The panel's report, which is being criticized by many as "eyewash", said it found no evidence against the entities it was investigating - Mr Meiyappan and Rajasthan Royals team co-owner Raj Kundra. Sources say the report also cleared the Chennai Super Kings owned by Mr Srinivasan's India Cements.

Mr Meiyappan was cleared by the probe panel, comprising two former High Court judges, reportedly after the Mumbai Police refused to depose before the IPL probe panel without court orders. The probe report, say sources, regretted the lack of cooperation from the Mumbai Police.

But the Mumbai police have hit back, accusing the probe panel and the BCCI, or Board for Control of Cricket in India, of sitting on their query. NDTV has copies of letters between the BCCI and the police.

Joint Commissioner of Police (Crime), Himanshu Roy, said: "We had written to the BCCI over a month ago, pointing out that only the court can ask us to depose and asking under what provision we could depose before the panel. But the BCCI never responded."

Amid questions about the "clean chit", the BCCI has said it will reopen the case if the police have proof.

BCCI vice president Niranjan Shah told NDTV that if the police investigation finds Mr Meiyappan or Mr Kundra guilty, the board will act on it. Sources say the IPL governing council and the BCCI's top decision-making body, the Working Committee, will meet on Friday. Mr Srinivasan is likely to attend the meeting.

According to sources, Mr Srinivasan is banking on the probe report to enable his return to a post he had desperately clung to until being forced to "step aside" in June.

Mr Srinivasan had said that the probe report would be final and binding. He had also denied any knowledge of his son-in-law's alleged role in betting.

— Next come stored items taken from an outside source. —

import Summits.ResolutionOfSingularities.ResolutionOfSingularities.Theorems.PAlterationAssemblyRadicialSections
import Summits.ResolutionOfSingularities.ResolutionOfSingularities.Theorems.PAlterationAssemblyPerfect
import HarnessLib

/-!
# `PAlteration.PicoverToRadicialBottom` (stmt-ResolutionOfSingularities-0556): the generic Frobenius factor of a finite radicial cover

Route `ResolutionOfSingularities/pAlteration`, item `PicoverToRadicialBottom` (stmt-0556), line
`theta-finite-cofinite-roots`; helper file (`--supports`), stub `stub_frobeniusFactorGeneric`.

**Theorem** (`stub_frobeniusFactorGeneric`). Let `ρ : Z → X` be a surjective morphism of
integral schemes with `p = 0` on `X`, finite and universally injective over a non-empty open
`U ⊆ X`. Then there are a non-empty affine open `W ⊆ U`, an exponent `N` and a ring
homomorphism `σ : Γ(ρ⁻¹W) → Γ(W)` with `ρ^* ∘ σ = Frob^N` and `σ ∘ ρ^* = Frob^N`.

Proof (no normality of `X` is used, contrary to `exists_frobeniusFactor_app`). On an affine
open `V ⊆ U` the homomorphism `φ = ρ^* : A = Γ(V) → C = Γ(ρ⁻¹V)` is finite and every `c ∈ C`
satisfies `φ(s) · c^{p^n} = φ(a)` with `s ≠ 0` (`exists_mul_pow_eq_of_universallyInjective`).
Clearing denominators on finitely many module generators and using the additivity of
`x ↦ x^{p^N}` gives ONE `s ≠ 0` and ONE `N` with `φ(s) · C^{p^N} ⊆ φ(A)`. On the basic open
`W = D(s) ⊆ V` the sections are the localisations `A_s → C_{φ(s)}`, hence
`Γ(ρ⁻¹W)^{p^N} ⊆ ρ^* Γ(W)`; as `ρ^*` is injective over `W` (dominance), `σ` is the unique
preimage map.
-/

-- single-problem summit: the doubled namespace component `ResolutionOfSingularities` is forced
set_option linter.dupNamespace false

noncomputable section

open CategoryTheory CategoryTheory.Limits AlgebraicGeometry TopologicalSpace Topology

namespace Summit.ResolutionOfSingularities.ResolutionOfSingularities.Theorems

universe u

/-! ## Commutative algebra -/

/-- A common denominator: if `φ : A → C` is finite, `C` has characteristic `p`, `A` is a domain
and every `c ∈ C` satisfies `φ(s) · c^{p^n} = φ(a)` for some `n` and some `s ≠ 0`, then there
are a single `s ≠ 0` and a single `N` with `φ(s) · c^{p^N} ∈ φ(A)` for every `c`. [folklore] -/
theorem exists_ne_zero_forall_mul_pow_mem {A C : Type*} [CommRing A] [IsDomain A] [CommRing C]
    (φ : A →+* C) (hfin : φ.Finite) (p : ℕ) [Fact p.Prime] [CharP C p]
    (hrad : ∀ c : C, ∃ (n : ℕ) (a s : A), s ≠ 0 ∧ φ s * c ^ p ^ n = φ a) :
    ∃ (s : A) (N : ℕ), s ≠ 0 ∧ ∀ c : C, ∃ a : A, φ s * c ^ p ^ N = φ a := by
  classical
  letI : Algebra A C := φ.toAlgebra
  haveI : Module.Finite A C := hfin
  obtain ⟨S, hS⟩ := Module.finite_def.mp ‹Module.Finite A C›
  choose n a s hs h using hrad
  -- a uniform exponent on the generators, with denominators `t c := (s c)^(p^(N - n c))`
  set N : ℕ := S.sup n with hN
  set t : C → A := fun c => s c ^ p ^ (N - n c) with ht
  have ht0 : ∀ c, t c ≠ 0 := fun c => pow_ne_zero _ (hs c)
  have htc : ∀ c ∈ S, φ (t c) * c ^ p ^ N = φ (a c ^ p ^ (N - n c)) := by
    intro c hc
    have hle : n c ≤ N := Finset.le_sup hc
    have hpow : c ^ p ^ N = (c ^ p ^ n c) ^ p ^ (N - n c) := by
      rw [← pow_mul, ← pow_add, Nat.add_sub_cancel' hle]
    rw [hpow, ht, map_pow, ← mul_pow, h, map_pow]
  -- the common denominator is the product of the `t c`
  refine ⟨∏ c ∈ S, t c, N, Finset.prod_ne_zero_iff.mpr fun c _ => ht0 c, ?_⟩
  have hgen : ∀ c ∈ S, ∃ b : A, φ (∏ c' ∈ S, t c') * c ^ p ^ N = φ b := by
    intro c hc
    refine ⟨(∏ c' ∈ S.erase c, t c') * a c ^ p ^ (N - n c), ?_⟩
    rw [map_mul, ← htc c hc, ← mul_assoc, ← map_mul, Finset.prod_erase_mul _ _ hc]
  intro c
  have hc : c ∈ Submodule.span A (S : Set C) := by rw [hS]; exact Submodule.mem_top
  induction hc using Submodule.span_induction with
  | mem x hx => exact hgen x hx
  | zero =>
    exact ⟨0, by rw [map_zero, zero_pow (pow_ne_zero N (Fact.out : p.Prime).ne_zero), mul_zero]⟩
  | add x y _ _ hx hy =>
    obtain ⟨bx, hbx⟩ := hx
    obtain ⟨by', hby⟩ := hy
    exact ⟨bx + by', by rw [add_pow_char_pow x y p N, mul_add, hbx, hby, map_add]⟩
  | smul r x _ hx =>
    obtain ⟨bx, hbx⟩ := hx
    refine ⟨r ^ p ^ N * bx, ?_⟩
    rw [Algebra.smul_def, mul_pow, mul_left_comm, hbx, map_mul, map_pow]
    rfl

/-- Localisation step: in a commutative square `φ' ∘ rA = rC ∘ φ₀` of ring homomorphisms in
which `rA s` is a unit and every element of `C'` is a fraction `rC(c) / rC(φ₀ s)^e`, the
inclusion `φ₀(s) · C₀^M ⊆ φ₀(A₀)` implies `C'^M ⊆ φ'(A')`. [folklore] -/
theorem forall_exists_map_eq_pow_of_isUnit {A₀ C₀ A' C' : Type*} [CommRing A₀] [CommRing C₀]
    [CommRing A'] [CommRing C'] (φ₀ : A₀ →+* C₀) (φ' : A' →+* C') (rA : A₀ →+* A')
    (rC : C₀ →+* C') (hcomm : ∀ a, φ' (rA a) = rC (φ₀ a)) {s : A₀} (hs : IsUnit (rA s))
    {M : ℕ} (H1 : ∀ c : C₀, ∃ a : A₀, φ₀ s * c ^ M = φ₀ a)
    (H2 : ∀ y : C', ∃ (c : C₀) (e : ℕ), y * rC (φ₀ s) ^ e = rC c) :
    ∀ y : C', ∃ x : A', φ' x = y ^ M := by
  intro y
  obtain ⟨c, e, hy⟩ := H2 y
  obtain ⟨a, ha⟩ := H1 c
  obtain ⟨u, hu⟩ := hs
  have hφu : φ' u = rC (φ₀ s) := by rw [hu, hcomm]
  have h1 : y ^ M * rC (φ₀ s) ^ (e * M) = rC c ^ M := by
    rw [pow_mul, ← mul_pow, hy]
  -- `y^M · rC(φ₀ s)^(e M + 1) = φ'(rA a)`
  have key : y ^ M * φ' u ^ (e * M + 1) = φ' (rA a) := by
    rw [hφu, hcomm, ← ha, map_mul, map_pow, ← h1, pow_succ, ← mul_assoc, mul_comm (rC (φ₀ s))]
  refine ⟨rA a * ↑u⁻¹ ^ (e * M + 1), ?_⟩
  rw [map_mul, map_pow, ← key, mul_assoc, ← mul_pow, ← map_mul, Units.mul_inv, map_one, one_pow,
    mul_one]

/-- If `φ : A → C` is injective, `C` has characteristic `p` and every `p^N`-th power lies in the
image of `φ`, then `c ↦ φ⁻¹(c^{p^N})` is a ring homomorphism `σ : C → A` with `φ ∘ σ = Frob^N`
and `σ ∘ φ = Frob^N`. [folklore] -/
theorem exists_hom_map_eq_pow_of_injective {A C : Type*} [CommRing A] [CommRing C]
    (φ : A →+* C) (hφ : Function.Injective φ) (p : ℕ) [Fact p.Prime] [CharP C p] (N : ℕ)
    (hall : ∀ c : C, ∃ b : A, φ b = c ^ p ^ N) :
    ∃ σ : C →+* A, (∀ c, φ (σ c) = c ^ p ^ N) ∧ ∀ a, σ (φ a) = a ^ p ^ N := by
  choose s hs using hall
  have hs1 : s 1 = 1 := hφ (by rw [hs, one_pow, map_one])
  have hsmul : ∀ x y, s (x * y) = s x * s y := fun x y =>
    hφ (by rw [hs, map_mul, hs, hs, mul_pow])
  have hs0 : s 0 = 0 := hφ (by
    rw [hs, map_zero, zero_pow (pow_ne_zero N (Fact.out : p.Prime).ne_zero)])
  have hsadd : ∀ x y, s (x + y) = s x + s y := fun x y =>
    hφ (by rw [hs, map_add, hs, hs, add_pow_char_pow x y p N])
  let σ : C →+* A :=
    { toFun := s, map_one' := hs1, map_mul' := hsmul, map_zero' := hs0, map_add' := hsadd }
  refine ⟨σ, fun c => hs c, fun a => hφ ?_⟩
  change φ (s (φ a)) = φ (a ^ p ^ N)
  rw [hs, map_pow]

/-! ## Restriction to an open of the target, on global sections -/

section Restrict

variable {X Y : Scheme.{u}} (f : X ⟶ Y) (U : Y.Opens)

/-- On global sections, `f ∣_ U` is `f^* : Γ(Y, U) → Γ(X, f⁻¹U)` transported along the
canonical isomorphisms `Γ(U, ⊤) ≅ Γ(Y, U)` and `Γ(f⁻¹U, ⊤) ≅ Γ(X, f⁻¹U)`. [folklore] -/
theorem morphismRestrict_appTop_eq_topIso :
    (f ∣_ U).appTop = U.topIso.hom ≫ f.app U ≫ (f ⁻¹ᵁ U).topIso.inv := by
  rw [← Scheme.Hom.resLE_eq_morphismRestrict]
  change (Scheme.Hom.resLE f U (f ⁻¹ᵁ U) le_rfl).app ⊤ = _
  rw [Scheme.Hom.resLE_app_top, Scheme.Hom.appLE_eq_app]

/-- Elementwise form of `morphismRestrict_appTop_eq_topIso`. [folklore] -/
theorem topIso_hom_morphismRestrict_appTop_apply (x : Γ(U, ⊤)) :
    (f ⁻¹ᵁ U).topIso.hom ((f ∣_ U).appTop x) = f.app U (U.topIso.hom x) := by
  rw [morphismRestrict_appTop_eq_topIso, CommRingCat.comp_apply, CommRingCat.comp_apply,
    CommRingCat.hom_inv_apply]

end Restrict


/-! ## The stub -/

/-- (T1) **Generic Frobenius factor of a finite radicial cover, after shrinking.** For
`ρ : Z → X` surjective between integral schemes of characteristic `p`, finite and universally
injective over a non-empty open `U`, there is a non-empty affine open `W ≤ U` and `N` such that
the `p^N`-th power map of `Γ(ρ⁻¹ W)` factors through `Γ(W)` (no normality: clear the
denominators of `exists_mul_pow_eq_of_universallyInjective` on module generators and pass to a
basic open). [folklore] -/
theorem stub_frobeniusFactorGeneric :
    ∀ (p : ℕ) [Fact p.Prime] (Z X : Scheme.{0}) [IsIntegral Z] [IsIntegral X] (ρ : Z ⟶ X)
      [Surjective ρ] (U : X.Opens) [Nonempty ↥U] [IsFinite (ρ ∣_ U)]
      [UniversallyInjective (ρ ∣_ U)], (p : Γ(X, ⊤)) = 0 →
      ∃ (W : X.Opens) (_ : IsAffineOpen W) (_ : Nonempty ↥W) (_ : W ≤ U) (N : ℕ)
        (σ : Γ(↑(ρ ⁻¹ᵁ W), ⊤) →+* Γ(↑W, ⊤)),
        (∀ c, (ρ ∣_ W).appTop (σ c) = c ^ p ^ N) ∧ ∀ a, σ ((ρ ∣_ W).appTop a) = a ^ p ^ N := by
  intro p _ Z X _ _ ρ _ U hU hUfin hUui hp
  -- Step 1: a non-empty affine open `V ⊆ U` and the instances on `ρ ∣_ V`
  obtain ⟨⟨u, hu⟩⟩ := hU
  obtain ⟨V, hV, huV, hVU⟩ : ∃ V : X.Opens, V ∈ X.affineOpens ∧ u ∈ V ∧ V ≤ U :=
    Opens.isBasis_iff_nbhd.mp X.isBasis_affineOpens hu
  have hVaff : IsAffineOpen V := hV
  haveI : IsAffine V := hVaff
  haveI : IsFinite (ρ ∣_ V) := restrict_of_le ρ hVU hUfin
  haveI : UniversallyInjective (ρ ∣_ V) := restrict_of_le ρ hVU hUui
  haveI : Nonempty V := ⟨⟨u, huV⟩⟩
  haveI : IsIntegral (V : Scheme.{0}) := isIntegral_of_isOpenImmersion V.ι
  obtain ⟨z, hz⟩ := ‹Surjective ρ›.1 u
  haveI : Nonempty (ρ ⁻¹ᵁ V) := ⟨⟨z, show ρ.base z ∈ V by rw [hz]; exact huV⟩⟩
  haveI : IsIntegral (ρ ⁻¹ᵁ V : Scheme.{0}) := isIntegral_of_isOpenImmersion (ρ ⁻¹ᵁ V).ι
  haveI : Surjective (ρ ∣_ V) := IsZariskiLocalAtTarget.restrict ‹Surjective ρ› V
  have hpV : (p : Γ((V : Scheme.{0}), ⊤)) = 0 := by
    rw [← map_natCast V.ι.appTop.hom p, hp, map_zero]
  -- Step 2: one denominator `s ≠ 0` and one exponent `N` over `V`
  haveI : Nonempty ((ρ ∣_ V) ⁻¹ᵁ (⊤ : (V : Scheme.{0}).Opens)) :=
    ⟨⟨Classical.arbitrary _, trivial⟩⟩
  haveI : Nonempty (⊤ : (V : Scheme.{0}).Opens) := ⟨⟨Classical.arbitrary _, trivial⟩⟩
  have hpC : (p : Γ((ρ ⁻¹ᵁ V : Scheme.{0}), ⊤)) = 0 := by
    rw [← map_natCast (ρ ∣_ V).appTop.hom p, hpV, map_zero]
  haveI : CharP Γ((ρ ⁻¹ᵁ V : Scheme.{0}), ⊤) p :=
    (CharP.charP_iff_prime_eq_zero Fact.out).mpr hpC
  obtain ⟨s, N, hs, H1⟩ := exists_ne_zero_forall_mul_pow_mem (ρ ∣_ V).appTop.hom
    (ρ ∣_ V).finite_appTop p
    (exists_mul_pow_eq_of_universallyInjective (ρ ∣_ V) p hpV ⊤ (isAffineOpen_top _))
  -- Step 3: transport to `ρ^* : Γ(X, V) → Γ(Z, ρ⁻¹V)`
  set s₁ : Γ(X, V) := V.topIso.hom s with hs₁def
  have hs₁ : s₁ ≠ 0 := by
    intro h0
    apply hs
    have h0' := congrArg V.topIso.inv h0
    rwa [hs₁def, CommRingCat.inv_hom_apply, map_zero] at h0'
  have H1' : ∀ c : Γ(Z, ρ ⁻¹ᵁ V), ∃ a : Γ(X, V), ρ.app V s₁ * c ^ p ^ N = ρ.app V a := by
    intro c
    obtain ⟨a, ha⟩ := H1 ((ρ ⁻¹ᵁ V).topIso.inv c)
    refine ⟨V.topIso.hom a, ?_⟩
    have ha' := congrArg (ρ ⁻¹ᵁ V).topIso.hom ha
    rw [map_mul, map_pow, CommRingCat.hom_inv_apply] at ha'
    rw [hs₁def, ← topIso_hom_morphismRestrict_appTop_apply,
      ← topIso_hom_morphismRestrict_appTop_apply]
    exact ha'
  -- Step 4: the basic open `W = D(s₁) ⊆ V` and the localisation of the sections
  have hWV : X.basicOpen s₁ ≤ V := X.basicOpen_le s₁
  have hW : IsAffineOpen (X.basicOpen s₁) := hVaff.basicOpen s₁
  have hWne : Nonempty ↥(X.basicOpen s₁) := by
    have hne : X.basicOpen s₁ ≠ ⊥ := by
      rw [Ne, basicOpen_eq_bot_iff]
      exact hs₁
    obtain ⟨x, hx⟩ := (Opens.ne_bot_iff_nonempty _).mp hne
    exact ⟨⟨x, hx⟩⟩
  have hρV : IsAffineOpen (ρ ⁻¹ᵁ V) := isAffine_of_isAffineHom (ρ ∣_ V)
  -- every section over `ρ⁻¹ W = D(ρ^* s₁)` is a fraction with denominator a power of `ρ^* s₁`
  have H2 : ∀ (O : Z.Opens) (hO : O ≤ ρ ⁻¹ᵁ V), O = Z.basicOpen (ρ.app V s₁) →
      ∀ y : Γ(Z, O), ∃ (c : Γ(Z, ρ ⁻¹ᵁ V)) (e : ℕ),
        y * Z.presheaf.map (homOfLE hO).op (ρ.app V s₁) ^ e = Z.presheaf.map (homOfLE hO).op c := by
    rintro O hO rfl y
    haveI := hρV.isLocalization_basicOpen (ρ.app V s₁)
    obtain ⟨⟨c, ⟨_, e, rfl⟩⟩, hce⟩ := IsLocalization.surj (Submonoid.powers (ρ.app V s₁)) y
    refine ⟨c, e, ?_⟩
    rw [← map_pow]
    exact hce
  have hρWV : ρ ⁻¹ᵁ X.basicOpen s₁ ≤ ρ ⁻¹ᵁ V := ρ.preimage_mono hWV
  have H2' := H2 (ρ ⁻¹ᵁ X.basicOpen s₁) hρWV (Scheme.preimage_basicOpen ρ s₁)
  -- `s₁` is a unit over `W`
  have hunit : IsUnit (X.presheaf.map (homOfLE hWV).op s₁) := by
    haveI := hVaff.isLocalization_basicOpen s₁
    exact IsLocalization.Away.algebraMap_isUnit (S := Γ(X, X.basicOpen s₁)) s₁
  -- the square `ρ^*_W ∘ res = res ∘ ρ^*_V`
  have hcomm : ∀ a : Γ(X, V), ρ.app (X.basicOpen s₁) (X.presheaf.map (homOfLE hWV).op a) =
      Z.presheaf.map (homOfLE hρWV).op (ρ.app V a) := by
    intro a
    rw [← CommRingCat.comp_apply, ← CommRingCat.comp_apply, ρ.naturality]
    rfl
  -- Step 5: every `p^N`-th power over `ρ⁻¹W` comes from `W`
  have hall : ∀ y : Γ(Z, ρ ⁻¹ᵁ X.basicOpen s₁), ∃ x : Γ(X, X.basicOpen s₁),
      ρ.app (X.basicOpen s₁) x = y ^ p ^ N :=
    forall_exists_map_eq_pow_of_isUnit (ρ.app V).hom (ρ.app (X.basicOpen s₁)).hom
      (X.presheaf.map (homOfLE hWV).op).hom (Z.presheaf.map (homOfLE hρWV).op).hom hcomm hunit
      H1' H2'
  -- transported to the restricted morphism `ρ ∣_ W`
  set W : X.Opens := X.basicOpen s₁ with hWdef
  have hall' : ∀ y : Γ(↑(ρ ⁻¹ᵁ W), ⊤), ∃ x : Γ(↑W, ⊤), (ρ ∣_ W).appTop x = y ^ p ^ N := by
    intro y
    obtain ⟨x, hx⟩ := hall ((ρ ⁻¹ᵁ W).topIso.hom y)
    refine ⟨W.topIso.inv x, (ρ ⁻¹ᵁ W).topIso.commRingCatIsoToRingEquiv.injective ?_⟩
    change (ρ ⁻¹ᵁ W).topIso.hom _ = (ρ ⁻¹ᵁ W).topIso.hom _
    rw [topIso_hom_morphismRestrict_appTop_apply, CommRingCat.hom_inv_apply, hx, map_pow]
  -- Step 6: `ρ ∣_ W` is dominant, hence injective on sections; build `σ`
  haveI : IsFinite (ρ ∣_ W) := restrict_of_le ρ (hWV.trans hVU) hUfin
  haveI : Surjective (ρ ∣_ W) := IsZariskiLocalAtTarget.restrict ‹Surjective ρ› W
  haveI : IsSchemeTheoreticallyDominant (ρ ∣_ W) := .of_isDominant _
  have hinj : Function.Injective (ρ ∣_ W).appTop.hom := (ρ ∣_ W).app_injective ⊤
  obtain ⟨⟨w, hw⟩⟩ := id hWne
  obtain ⟨zw, hzw⟩ := ‹Surjective ρ›.1 w
  haveI : Nonempty (ρ ⁻¹ᵁ W) := ⟨⟨zw, show ρ.base zw ∈ W by rw [hzw]; exact hw⟩⟩
  haveI : IsIntegral (ρ ⁻¹ᵁ W : Scheme.{0}) := isIntegral_of_isOpenImmersion (ρ ⁻¹ᵁ W).ι
  have hpW : (p : Γ((ρ ⁻¹ᵁ W : Scheme.{0}), ⊤)) = 0 := by
    rw [← map_natCast ((ρ ∣_ W) ≫ W.ι).appTop.hom p, hp, map_zero]
  haveI : CharP Γ((ρ ⁻¹ᵁ W : Scheme.{0}), ⊤) p :=
    (CharP.charP_iff_prime_eq_zero Fact.out).mpr hpW
  obtain ⟨σ, hσ1, hσ2⟩ := exists_hom_map_eq_pow_of_injective (ρ ∣_ W).appTop.hom hinj p N hall'
  exact ⟨W, hW, hWne, hWV.trans hVU, N, σ, hσ1, hσ2⟩

end Summit.ResolutionOfSingularities.ResolutionOfSingularities.Theorems

end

Several board members sought Mr Srinivasan's resignation after his son-in-law was arrested on charges of gambling, cheating, and conspiracy in May. After initially refusing to quit, he had finally agreed to step aside at a reportedly stormy emergency meeting in June.

Mr Srinivasan's mentor and former BCCI chief Jagmohan Dalmiya was appointed the interim president to manage the day-to-day affairs of the board.